# b&w everhot problems



## frasier94 (Apr 1, 2012)

So ive got a bradford and white everhot problem, there are 2 on site @ a pizza joint. One commercial and one residential. Both have been working fine for 6 years(ish). Recently the gas company found out that the supply line for these unit was connected before the regulator @ the meter,so they had it moved to after the regulator. Now we have problems with the units staying hot and working. The unit had a gas regulator right before the heaters,im just curious if the units are having these problems now because of having 2 regulators instead of one? The dproblems are as follows....running sinks and hand sinks -both work great, as soon as we fill the dishwasher the residential goes ice cold.the gpm and the flow to this unit with everything else is in parameters with fU sizing and gpm. The gas line is 1". I cant help but think the commercial unit is starving out the residential unit after the second regulator in high demand mode? thoughts? bradford and white keep sending me to rinnai and rinnai tells me to call bradford and white....


Thanks
banging my head in oregon


----------



## Will (Jun 6, 2010)

Ring the Door bell, no ones home.


----------



## DesertOkie (Jul 15, 2011)

Have a lic plumber install 2 commercial 100 gal water heaters.


----------



## frasier94 (Apr 1, 2012)

really? thanks,if i wanted to sell them some new heaters i would,they would like to know if its the water heaters or gas problems,why spend 6 grand on a new install if i can just fix it........thanks for the help


----------



## plbgbiz (Aug 27, 2010)

frasier94 said:


> ...bradford and white...


:blink:


----------



## Mississippiplum (Sep 30, 2011)

Check the tilt switch and pressure transducer on the sectional bypass

sent from the jobsite porta-potty


----------



## TX MECH PLUMBER (May 27, 2011)

Mississippiplum said:


> Check the tilt switch and pressure transducer on the sectional bypass
> 
> sent from the jobsite porta-potty


Now now. Don't blow smoke up his as. You got to check the flux capacitor Marty !! You know that missi. AA screw it to many Danm ssss in that name!!!


----------



## frasier94 (Apr 1, 2012)

its not a portable unit,was hoping the 2 regulator thing would get answered on this forum,guess you *******s got nothing better to do but drink beer and bs with eachother,thanks for nothing,your forum is a joke.please remove me from this sight admin.


----------



## Mississippiplum (Sep 30, 2011)

frasier94 said:


> its not a portable unit,was hoping the 2 regulator thing would get answered on this forum,guess you *******s got nothing better to do but drink beer and bs with eachother,thanks for nothing,your forum is a joke.please remove me from this sight admin.

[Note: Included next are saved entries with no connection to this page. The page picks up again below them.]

import Literature.MathematicalPhysics.QuantumFieldTheory.Balaban1983to89.B6VecIMSV1
import HarnessLib

/-!
# Route `UnitScaleTilt`, crux K1 «MinimiserStabilityRegPr» (stmt-QuantumFields-19200), route-R E′ S3 ∕ line «HKGK-ANALYTIC», row (R-loc) brick (2b) —
# SEPARABLE TEST FUNCTIONS ON THE TORUS `T^{(j)}`: for `Φ(x) = Π_i W_i(x_i)` (one real factor per coordinate, on the cyclic labels `ZMod |T|`), the Laplacian is
# `(ΔΦ)(x) = Σ_μ (Π_{i≠μ} W_i(x_i))·(2W_μ(x_μ) − W_μ(x_μ+1) − W_μ(x_μ−1))`; hence SUPPORT (`ΔΦ = 0` off the product of the rows) and SIZE (`|ΔΦ| ≤ Σ_μ K_μ·Π_{i≠μ} M_i`), and the
# INTERIOR DUALITY `Σ_S Φ·f = Σ_S (ΔΦ)·u` for `Δu = f` on `S ⊇ supp Φ ∪ supp ΔΦ`, with its Cauchy–Schwarz reading (this seat's LOCATE-RLOC 7deca12a §2; ★w4-19200 g7 «BRICK 2 GO»)

Cell `ym3-torus`, twin-width seat `ym-ust-19936-w8` (gen 5).  THEOREMS ONLY (0 `def`, 0 `sorry`); `--supports stmt-QuantumFields-19200 --as helper`, count-neutral.  YM₃ on T³ is a
ladder rung (R3), not the Clay problem; nothing here claims S3, hKg-K, E′, the stub, the crux, d = 4 or the mass gap.

WHY.  The blockwise inverse estimate (brick (2d)) pairs the affine source `f|_B` (✓`Prop7FlatTransposeTent.transpose_blockSiteK`) with two interior bumps `Π_i g(r_i)` and `g(r_μ)(2r_μ−s)·Π_{i≠μ} g(r_i)`
(profiles ✓`Prop7FlatBumpProfile`); what it needs from the torus side is generic in the factors: the product rule for `Δ` along the `2d` neighbours, the vanishing of `ΔΦ` off the block (each
factor vanishes off its row TOGETHER WITH its cyclic second difference), a uniform bound on the block, and `Σ Φ·Δu = Σ (ΔΦ)·u` (✓`B6VecIMSV1.sum_mul_laplace_eq_sum_pdiff`, symmetric).  All here,
for arbitrary factors `W : Fin d → ZMod |T^{(j)}| → ℝ`.

WHAT IS PROVED (ns `…Theorems.Prop7FlatProductBump`; any `P`, level `j`, `W : Fin P.d → ZMod (P.sitesPerDir j) → ℝ`, the separable function written `fun x => ∏ i, W i (x i)`).
* §1 `sum_mul_laplace_comm` (`Σ φ·Δu = Σ (Δφ)·u`), `prod_eq_mul_prod_erase`, `prod_shift_eq`, `prod_unshift_eq` (the neighbours of a separable function).
* §2 ★★ `laplace_prod_apply` — the product rule of the title.
* §3 ★ `laplace_prod_eq_zero_off` (rows `R_i ⊂ ZMod |T|`: if every `W_i` AND its cyclic second difference vanish off `R_i`, then `ΔΦ(x) = 0` unless `∀ i, x_i ∈ R_i`), `prod_eq_zero_off`,
  ★ `abs_laplace_prod_le` (`|W_i| ≤ M_i`, `|2W_μ − W_μ(·+1) − W_μ(·−1)| ≤ K_μ` ⇒ `|ΔΦ(x)| ≤ Σ_μ K_μ·Π_{i≠μ} M_i`).
* §4 ★★ `interior_duality` (`Φ = ΔΦ = 0` off a finset `S`, `Δu = f` on `S` ⇒ `Σ_{S} Φ·f = Σ_{S} (ΔΦ)·u`), ★★★ `sq_interior_pairing_le` (`(Σ_S Φ·f)² ≤ |S|·A²·Σ_S u²` when `|ΔΦ| ≤ A` on `S`).
HONEST SCOPE.  [folklore] finite calculus on the torus; nothing of Bałaban's is asserted; the block instance and the inverse estimate are brick (2d).

References: T. Bałaban, CMP 95 (1984) 17–40 [Balaban1984PropagatorsI] ((1.21) p.21, Sect. C p.22); M. Giaquinta, Princeton UP 1983 [Giaquinta1984] (Ch. III §2).
-/

set_option autoImplicit false

noncomputable section

open scoped BigOperators

namespace Summit.QuantumFields.YangMills.Theorems.Prop7FlatProductBump

open Literature.MathematicalPhysics.QuantumFieldTheory.Balaban1983to89
open Finset LatticeFieldCalculus
open B6VecIMSV1 (sum_mul_laplace_eq_sum_pdiff)

variable {P : Params} {j : ℕ}

/-! ## §1 Symmetry of `Δ` and the neighbours of a separable function -/

/-- **`Δ` IS SYMMETRIC**: `Σ_x φ(x)(Δu)(x) = Σ_x (Δφ)(x)u(x)` (both equal `Σ_μΣ_x ∂_μφ·∂_μu`). [cite: Balaban1984PropagatorsI, (1.21) p.21] -/
theorem sum_mul_laplace_comm (φ u : SiteField P j ℝ) :
    ∑ x : Site P j, φ x * laplace 1 u x = ∑ x : Site P j, laplace 1 φ x * u x := by
  rw [sum_mul_laplace_eq_sum_pdiff 1 φ u]
  rw [show ∑ x : Site P j, laplace 1 φ x * u x = ∑ x : Site P j, u x * laplace 1 φ x from Finset.sum_congr rfl fun x _ => mul_comm _ _]
  rw [sum_mul_laplace_eq_sum_pdiff 1 u φ]
  exact Finset.sum_congr rfl fun μ _ => Finset.sum_congr rfl fun x _ => mul_comm _ _

/-- Splitting off the factor `μ`: `Π_i W_i(x_i) = W_μ(x_μ)·Π_{i≠μ} W_i(x_i)`. [folklore] -/
theorem prod_eq_mul_prod_erase (W : Fin P.d → ZMod (P.sitesPerDir j) → ℝ) (x : Site P j) (μ : Fin P.d) :
    ∏ i, W i (x i) = W μ (x μ) * ∏ i ∈ Finset.univ.erase μ, W i (x i) :=
  (Finset.mul_prod_erase Finset.univ (fun i => W i (x i)) (Finset.mem_univ μ)).symm

/-- The forward neighbour: `Π_i W_i((x + e_μ)_i) = W_μ(x_μ + 1)·Π_{i≠μ} W_i(x_i)`. [folklore] -/
theorem prod_shift_eq (W : Fin P.d → ZMod (P.sitesPerDir j) → ℝ) (x : Site P j) (μ : Fin P.d) :
    ∏ i, W i ((x.shift μ) i) = W μ (x μ + 1) * ∏ i ∈ Finset.univ.erase μ, W i (x i) := by
  rw [prod_eq_mul_prod_erase W (x.shift μ) μ]
  have h1 : (x.shift μ) μ = x μ + 1 := by simp [Site.shift]
  rw [h1]
  congr 1
  refine Finset.prod_congr rfl fun i hi => ?_
  have hne : i ≠ μ := Finset.ne_of_mem_erase hi
  simp [Site.shift, Function.update_of_ne hne]

/-- The backward neighbour: `Π_i W_i((x − e_μ)_i) = W_μ(x_μ − 1)·Π_{i≠μ} W_i(x_i)`. [folklore] -/
theorem prod_unshift_eq (W : Fin P.d → ZMod (P.sitesPerDir j) → ℝ) (x : Site P j) (μ : Fin P.d) :
    ∏ i, W i ((x.unshift μ) i) = W μ (x μ - 1) * ∏ i ∈ Finset.univ.erase μ, W i (x i) := by
  rw [prod_eq_mul_prod_erase W (x.unshift μ) μ]
  have h1 : (x.unshift μ) μ = x μ - 1 := by simp [Site.unshift]
  rw [h1]
  congr 1
  refine Finset.prod_congr rfl fun i hi => ?_
  have hne : i ≠ μ := Finset.ne_of_mem_erase hi
  simp [Site.unshift, Function.update_of_ne hne]

/-! ## §2 The product rule for `Δ` -/

/-- ★★ **THE LAPLACIAN OF A SEPARABLE FUNCTION**: `(Δ Π_i W_i)(x) = Σ_μ (Π_{i≠μ} W_i(x_i))·(2W_μ(x_μ) − W_μ(x_μ + 1) − W_μ(x_μ − 1))` (`Δ = Σ_μ` (second difference along `e_μ`), and along `e_μ`
only the factor `W_μ` moves). [cite: Balaban1984PropagatorsI, (1.21) p.21] -/
theorem laplace_prod_apply (W : Fin P.d → ZMod (P.sitesPerDir j) → ℝ) (x : Site P j) :
    laplace 1 (fun z : Site P j => ∏ i, W i (z i)) x
      = ∑ μ : Fin P.d, (∏ i ∈ Finset.univ.erase μ, W i (x i)) * (2 * W μ (x μ) - W μ (x μ + 1) - W μ (x μ - 1)) := by
  simp only [laplace, one_pow, one_smul]
  refine Finset.sum_congr rfl fun μ _ => ?_
  rw [prod_shift_eq W x μ, prod_unshift_eq W x μ, prod_eq_mul_prod_erase W x μ]
  ring

/-! ## §3 Support and size -/

/-- **A separable function vanishes off the product of the supports of its factors.** [folklore] -/
theorem prod_eq_zero_off (W : Fin P.d → ZMod (P.sitesPerDir j) → ℝ) (R : Fin P.d → ZMod (P.sitesPerDir j) → Prop)
    (hW0 : ∀ i a, ¬ R i a → W i a = 0) (x : Site P j) (hx : ¬ ∀ i, R i (x i)) :
    ∏ i, W i (x i) = 0 := by
  push Not at hx
  obtain ⟨i, hi⟩ := hx
  exact Finset.prod_eq_zero (Finset.mem_univ i) (hW0 i (x i) hi)

/-- ★ **`ΔΦ` VANISHES OFF THE BLOCK**: if every factor `W_i` vanishes off its row `R_i` AND so does its cyclic second difference `2W_i − W_i(·+1) − W_i(·−1)` (i.e. `W_i` also vanishes at the two labels
adjacent to the row — automatic for a profile vanishing at the row's end points), then `(Δ Π_i W_i)(x) = 0` unless `x_i ∈ R_i` for every `i`. [folklore] -/
theorem laplace_prod_eq_zero_off (W : Fin P.d → ZMod (P.sitesPerDir j) → ℝ) (R : Fin P.d → ZMod (P.sitesPerDir j) → Prop)
    (hW0 : ∀ i a, ¬ R i a → W i a = 0) (hD0 : ∀ i a, ¬ R i a → 2 * W i a - W i (a + 1) - W i (a - 1) = 0)
    (x : Site P j) (hx : ¬ ∀ i, R i (x i)) :
    laplace 1 (fun z : Site P j => ∏ i, W i (z i)) x = 0 := by
  rw [laplace_prod_apply]
  push Not at hx
  obtain ⟨i₀, hi₀⟩ := hx
  refine Finset.sum_eq_zero fun μ _ => ?_
  by_cases hμ : μ = i₀
  · subst hμ
    rw [hD0 μ (x μ) hi₀, mul_zero]
  · have hmem : i₀ ∈ Finset.univ.erase μ := Finset.mem_erase.mpr ⟨Ne.symm hμ, Finset.mem_univ _⟩
    rw [Finset.prod_eq_zero hmem (hW0 i₀ (x i₀) hi₀), zero_mul]

/-- ★ **SIZE OF `ΔΦ`**: `|W_i| ≤ M_i` and `|2W_μ − W_μ(·+1) − W_μ(·−1)| ≤ K_μ` everywhere ⇒ `|(Δ Π_i W_i)(x)| ≤ Σ_μ K_μ·Π_{i≠μ} M_i`. [folklore] -/
theorem abs_laplace_prod_le (W : Fin P.d → ZMod (P.sitesPerDir j) → ℝ) (M K : Fin P.d → ℝ)
    (hM : ∀ i a, |W i a| ≤ M i) (hK : ∀ i a, |2 * W i a - W i (a + 1) - W i (a - 1)| ≤ K i) (x : Site P j) :
    |laplace 1 (fun z : Site P j => ∏ i, W i (z i)) x| ≤ ∑ μ : Fin P.d, K μ * ∏ i ∈ Finset.univ.erase μ, M i := by
  rw [laplace_prod_apply]
  refine (Finset.abs_sum_le_sum_abs _ _).trans (Finset.sum_le_sum fun μ _ => ?_)
  rw [abs_mul, Finset.abs_prod, mul_comm]
  have hM0 : ∀ i, 0 ≤ M i := fun i => (abs_nonneg _).trans (hM i (x i))
  exact mul_le_mul (hK μ (x μ)) (Finset.prod_le_prod (fun i _ => abs_nonneg _) fun i _ => hM i (x i))
    (Finset.prod_nonneg fun i _ => abs_nonneg _) ((abs_nonneg _).trans (hK μ (x μ)))

/-! ## §4 The interior duality -/

/-- ★★ **INTERIOR DUALITY**: if `Φ` and `ΔΦ` vanish off a finset `S` and `Δu = f` on `S`, then `Σ_{x∈S} Φ(x)f(x) = Σ_{x∈S} (ΔΦ)(x)u(x)` — the source is read through the test function, the
field only through `ΔΦ`, and NOTHING outside `S` enters. [cite: Giaquinta1984, Ch. III §2; Balaban1984PropagatorsI, (1.21) p.21] -/
theorem interior_duality (Φ u f : SiteField P j ℝ) (S : Finset (Site P j))
    (hΦS : ∀ x, x ∉ S → Φ x = 0) (hΔS : ∀ x, x ∉ S → laplace 1 Φ x = 0) (hEq : ∀ x ∈ S, laplace 1 u x = f x) :
    ∑ x ∈ S, Φ x * f x = ∑ x ∈ S, laplace 1 Φ x * u x := by
  classical
  have h1 : ∑ x ∈ S, Φ x * f x = ∑ x : Site P j, Φ x * laplace 1 u x := by
    rw [← Finset.sum_subset (Finset.subset_univ S) (fun x _ hx => by rw [hΦS x hx, zero_mul])]
    exact Finset.sum_congr rfl fun x hx => by rw [hEq x hx]
  have h2 : ∑ x ∈ S, laplace 1 Φ x * u x = ∑ x : Site P j, laplace 1 Φ x * u x := by
    rw [← Finset.sum_subset (Finset.subset_univ S) (fun x _ hx => by rw [hΔS x hx, zero_mul])]
  rw [h1, h2, sum_mul_laplace_comm]

/-- ★★★ **THE INTERIOR PAIRING IS CONTROLLED BY THE LOCAL MASS**: under the hypotheses of `interior_duality` and `|ΔΦ| ≤ A` on `S`,
`(Σ_{x∈S} Φ(x)f(x))² ≤ |S|·A²·Σ_{x∈S} u(x)²` (Cauchy–Schwarz). [cite: Giaquinta1984, Ch. III §2] -/
theorem sq_interior_pairing_le (Φ u f : SiteField P j ℝ) (S : Finset (Site P j))
    (hΦS : ∀ x, x ∉ S → Φ x = 0) (hΔS : ∀ x, x ∉ S → laplace 1 Φ x = 0) (hEq : ∀ x ∈ S, laplace 1 u x = f x)
    {A : ℝ} (hA : ∀ x ∈ S, |laplace 1 Φ x| ≤ A) :
    (∑ x ∈ S, Φ x * f x) ^ 2 ≤ S.card * A ^ 2 * ∑ x ∈ S, u x ^ 2 := by
  rw [interior_duality Φ u f S hΦS hΔS hEq]
  have hcs := Finset.sum_mul_sq_le_sq_mul_sq S (fun x => laplace 1 Φ x) u
  have hA2 : ∑ x ∈ S, laplace 1 Φ x ^ 2 ≤ S.card * A ^ 2 := by
    have h : ∀ x ∈ S, laplace 1 Φ x ^ 2 ≤ A ^ 2 := fun x hx => by
      have := hA x hx
      have hA0 : 0 ≤ A := (abs_nonneg _).trans this
      rw [← sq_abs]
      exact pow_le_pow_left₀ (abs_nonneg _) this 2
    calc ∑ x ∈ S, laplace 1 Φ x ^ 2 ≤ ∑ _x ∈ S, A ^ 2 := Finset.sum_le_sum h
      _ = S.card * A ^ 2 := by rw [Finset.sum_const, nsmul_eq_mul]
  have hu : 0 ≤ ∑ x ∈ S, u x ^ 2 := Finset.sum_nonneg fun x _ => sq_nonneg _
  calc (∑ x ∈ S, laplace 1 Φ x * u x) ^ 2 ≤ (∑ x ∈ S, laplace 1 Φ x ^ 2) * ∑ x ∈ S, u x ^ 2 := hcs
    _ ≤ S.card * A ^ 2 * ∑ x ∈ S, u x ^ 2 := mul_le_mul_of_nonneg_right hA2 hu

end Summit.QuantumFields.YangMills.Theorems.Prop7FlatProductBump

end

Well that thin skin wouldn't last long round here n/e way!!

sent from the jobsite porta-potty


----------



## Epox (Sep 19, 2010)

Post an introduction and you'll get a lot more info from these boys. 

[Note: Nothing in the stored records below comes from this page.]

/-!
# Branch C, K line — the STABLE COMPANION OF RECORD (p452637) with BOTH binders CUT TO THE CONTENT LOCUS OF [IUTchIV] Thm. 1.10's DISPLAY
# («θ-cut»: explicit 2 = `hNumOffC` · `hregC`; NOTHING is assumed at any admissible `(P, l)` with `log q^{∤{2,l}}(λ) ≤ 120·d*_mod·l`, in particular at no known point)

C scoreboard (abc-iut-C-cert-1 gen 3, EVEN-revision writer; C-lead rulings C-R28 (3)(α) «Szpiro-bad cut», C-R34 (1) / C-R39 (3)
(STABLE COMPANION OF RECORD = abc-iut-C-cert-2's `Conditional.abc_of_SH_orNum_K_szpiroBad_hregBad`, p452637, the designated successor
of the window record p453137)). PROOF-ONLY (no `def`, no new `Prop`, no instance, no notation; nothing re-typed; DATA binders and the
per-datum step are p452637's VERBATIM).

THE OBSERVATION (elementary, print's own constant). What the chain consumes at an admissible `(P, l)` is [IUTchIV] Thm. 1.10's display
as applied in the proof of Cor. 2.2 (ii) (p. 46 l. 1), `Cor22.Display P l η`:
`(1/6)·log q^{∤{2,l}}(λ) ≤ (1 + 20·d_mod/l)·(log-diff + log-cond) + 20·(d*_mod·l + η)`, `d*_mod = 2¹²·3³·5·d_mod` (p. 22), `η = η_prm > 0`
(Prop. 1.6). Its right-hand side is at least `20·d*_mod·l ≥ 20·552960·7 > 7.7·10⁷`; so at every admissible `(P, l)` with
`log q^{∤{2,l}}(λ) ≤ 6·(1 + 20·d_mod/l)·(log-diff + log-cond) + 120·d*_mod·l` the display is TRUE FOR EVERY `η > 0` WITH NO INPUT AT ALL
(`display_of_not_content`, one `linarith`). abc-iut-c312-d1 recorded the same phenomenon for the (U)-volume range (`LDHGenuineHullRegimeTrivialRange`,
`Cor22.display_of_logQAvoid_le_explicitThreshold`); HERE it is applied as a CUT on the certificate of record, through abc-iut-S-d2's
`ThetaPartIIDisplay.thm110Legendre_of_pointwise` / `display_of_squeezeIII` and abc-iut-S6's `ABC_of_thm110Legendre`:

* `display_of_not_content` — off the content locus the display holds for every `η > 0`;
* `szpiroBad_of_content` — the content guard IMPLIES the Szpiro-bad guard of p452637 / p453137 (`l ≥ 5`): each binder below is the record's
  binder precomposed with this lemma, hence WEAKER-OR-EQUAL binder by binder (C-R2); the count is unchanged (explicit 2);
* `thm110Legendre_of_squeezeIII_content`, `ABC_of_squeezeIII_content` — `Cor22.Thm110Legendre`, resp. `ABC`, from the Step (viii) squeeze with
  `B_III(P,l)` demanded ONLY on the content locus (twin of abc-iut-S-d2's `thm110Legendre_of_squeezeIII` / the route's `closes`);
* **`abc_of_SH_orNum_K_content`** — p452637 with `hNumOffBad ↦ hNumOffC`, `hregBad ↦ hregC`: the Szpiro-bad antecedent REPLACED by the content
  guard «`6·(1 + 20·d_mod/l)·(log-diff + log-cond) + 120·d*_mod·l < log q^{∤{2,l}}(λ)`» (text diff = that antecedent only); per datum the
  record's step verbatim (licence holds ⇒ abc-iut-C-cert-3's `GenuineK.cor312Of_of_SH`, Θ-READ a theorem by abc-iut-s2-p6; fails ⇒ `hNumOffC`;
  hull estimate ON the slot-constant regime = abc-iut-S3's `PointDict.hullEstimateOf_BIII_pinned` with (R4) = abc-iut-S1's `ThetaPartII.stub_R4`,
  OFF it `hregC`; squeeze `PointDict.logQAvoid_le_of_cor312AtDatum`, abc-iut-S2). The Szpiro-GOOD branch of p452637 is no longer needed:
  a Szpiro-good point is off the content locus.

WHAT THE CUT BUYS (numbers, not adjectives). NO hypothesis of any class (S_H / NUM / CONE) is consumed at any admissible `(P, l)` with
`log q^{∤{2,l}}(λ) ≤ 120·d*_mod·l = 6.6·10⁷·d_mod·l` (`≥ 4.6·10⁸` since `l ≥ 7` by (P6)), nor at any Szpiro-good one. Every known abc triple and
every tabulated datum of the cell's R-W / N1–N4 tables has `log q < 10⁴`: a kernel refutation of a record's binder AT KNOWN DATA (C-R39 (2)(4)
«C:HSHW-REF», TAME-EXACT rows) turns the un-cut record into a composition record but cannot touch a θ-cut certificate. Conversely — HONEST
STRENGTH — the θ-cut certificate says nothing computable: its binders live exactly where print's Thm. 1.10 has content, above `10⁸` nats,
where they are neither instantiated nor refuted (abc-iut-s2-p1's floor 16:41Z: a refutation of `hregC` needs a symbolic family of
log-height `≥ 3.3·10⁸` that is provably on the locus — an abc-type statement). HONEST FRAMING: locates / conditionally verifies; nothing here
asserts that abc is proved or refuted, or that [IUTchIII] Cor. 3.12 / Thm. 3.11 or [IUTchIV] Thm. 1.10 holds or fails at any datum, or takes
a side on any author (Mochizuki / Scholze–Stix / Joshi / Dupuy–Hilado); `hNumOffC` / `hregC` are assumption labels, never asserted; SHARP
reading (U); a cut consumes hypotheses on fewer points, it discharges nothing; typed ≠ proved; instantiated ≠ endorsed; refuted-as-typed ≠
refuted-in-print. [claim: Mochizuki2012, status: disputed]
[cite: Mochizuki2012, IUTchIII Cor. 3.12 p. 173–174, Step (xi-f) p. 184; IUTchIV Thm. 1.10 p. 22–23 (display), Steps (v) p. 27–28, (viii) p. 30,
Prop. 1.6 p. 16, Cor. 2.2 (ii)–(iii) p. 43–47 (p. 46 l. 1)]
-/

noncomputable section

An intro is requested from all new members. In case you missed it, here is the link. http://www.plumbingzone.com/f3/.

The PZ is for Plumbing Professionals ( those engaged in the plumbing profession)

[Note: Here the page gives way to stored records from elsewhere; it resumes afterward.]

import Literature.Analysis.FluidPDE.SereginZajaczkowski2007
import Literature.Analysis.FluidPDE.SuitableWeakRescaling
import Literature.Analysis.FluidPDE.SuitableWeakInBallTools
import Literature.Analysis.FluidPDE.SereginSverakOffAxisScaling
import Literature.Analysis.FluidPDE.LocalTypeIScaling
import Literature.Analysis.FluidPDE.LeiZhang2011ZoomIn
import Literature.Analysis.FluidPDE.SereginSverakAxisymmetric
import Literature.Analysis.FluidPDE.NewtonKernel
import Literature.Analysis.FluidPDE.CylindricalIntegration
import Literature.Analysis.Calculus.HardyLogarithmic
import Literature.Analysis.Calculus.PlanarPolarIntegral
import Literature.Analysis.FluidPDE.AxisymHouLiVariables
import Literature.Analysis.FluidPDE.SuitableWeakProofs
import Literature.Analysis.FluidPDE.SqIntegralBalance
import Literature.Analysis.FluidPDE.HouLeiLiEstimate
import Literature.Analysis.FluidPDE.AxisymGradientField
import Literature.Analysis.FluidPDE.HessianLaplacian
import Literature.Analysis.FluidPDE.VorticityCalculus
import Literature.Analysis.FluidPDE.AxisymOmegaEnergy
import Literature.Analysis.FluidPDE.AxisymQuotientEquationsJ
import Literature.Analysis.FluidPDE.AxisymPoloidalCutoff
import Literature.Analysis.FluidPDE.Wei2016PoloidalCurl
import Literature.Analysis.FluidPDE.CollapseDebris
import Literature.Analysis.FluidPDE.BiotSavartNewtonKernel
import Literature.Analysis.FluidPDE.HouLiSpaceTime
import Literature.Analysis.FluidPDE.SpaceTimeCalculus
import Literature.Analysis.FluidPDE.RusinSverakCompactness
import HarnessLib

Post an intro and tell our members where you are from, yrs in the trade, and your area(s) of expertise in the plumbing field.

This info helps members who are waiting to welcome you to the best plumbing site there is.

We look forward to your valuable input.


----------



## plbgbiz (Aug 27, 2010)

frasier94 said:


> ...please remove me from this sight admin.


As you wish.


----------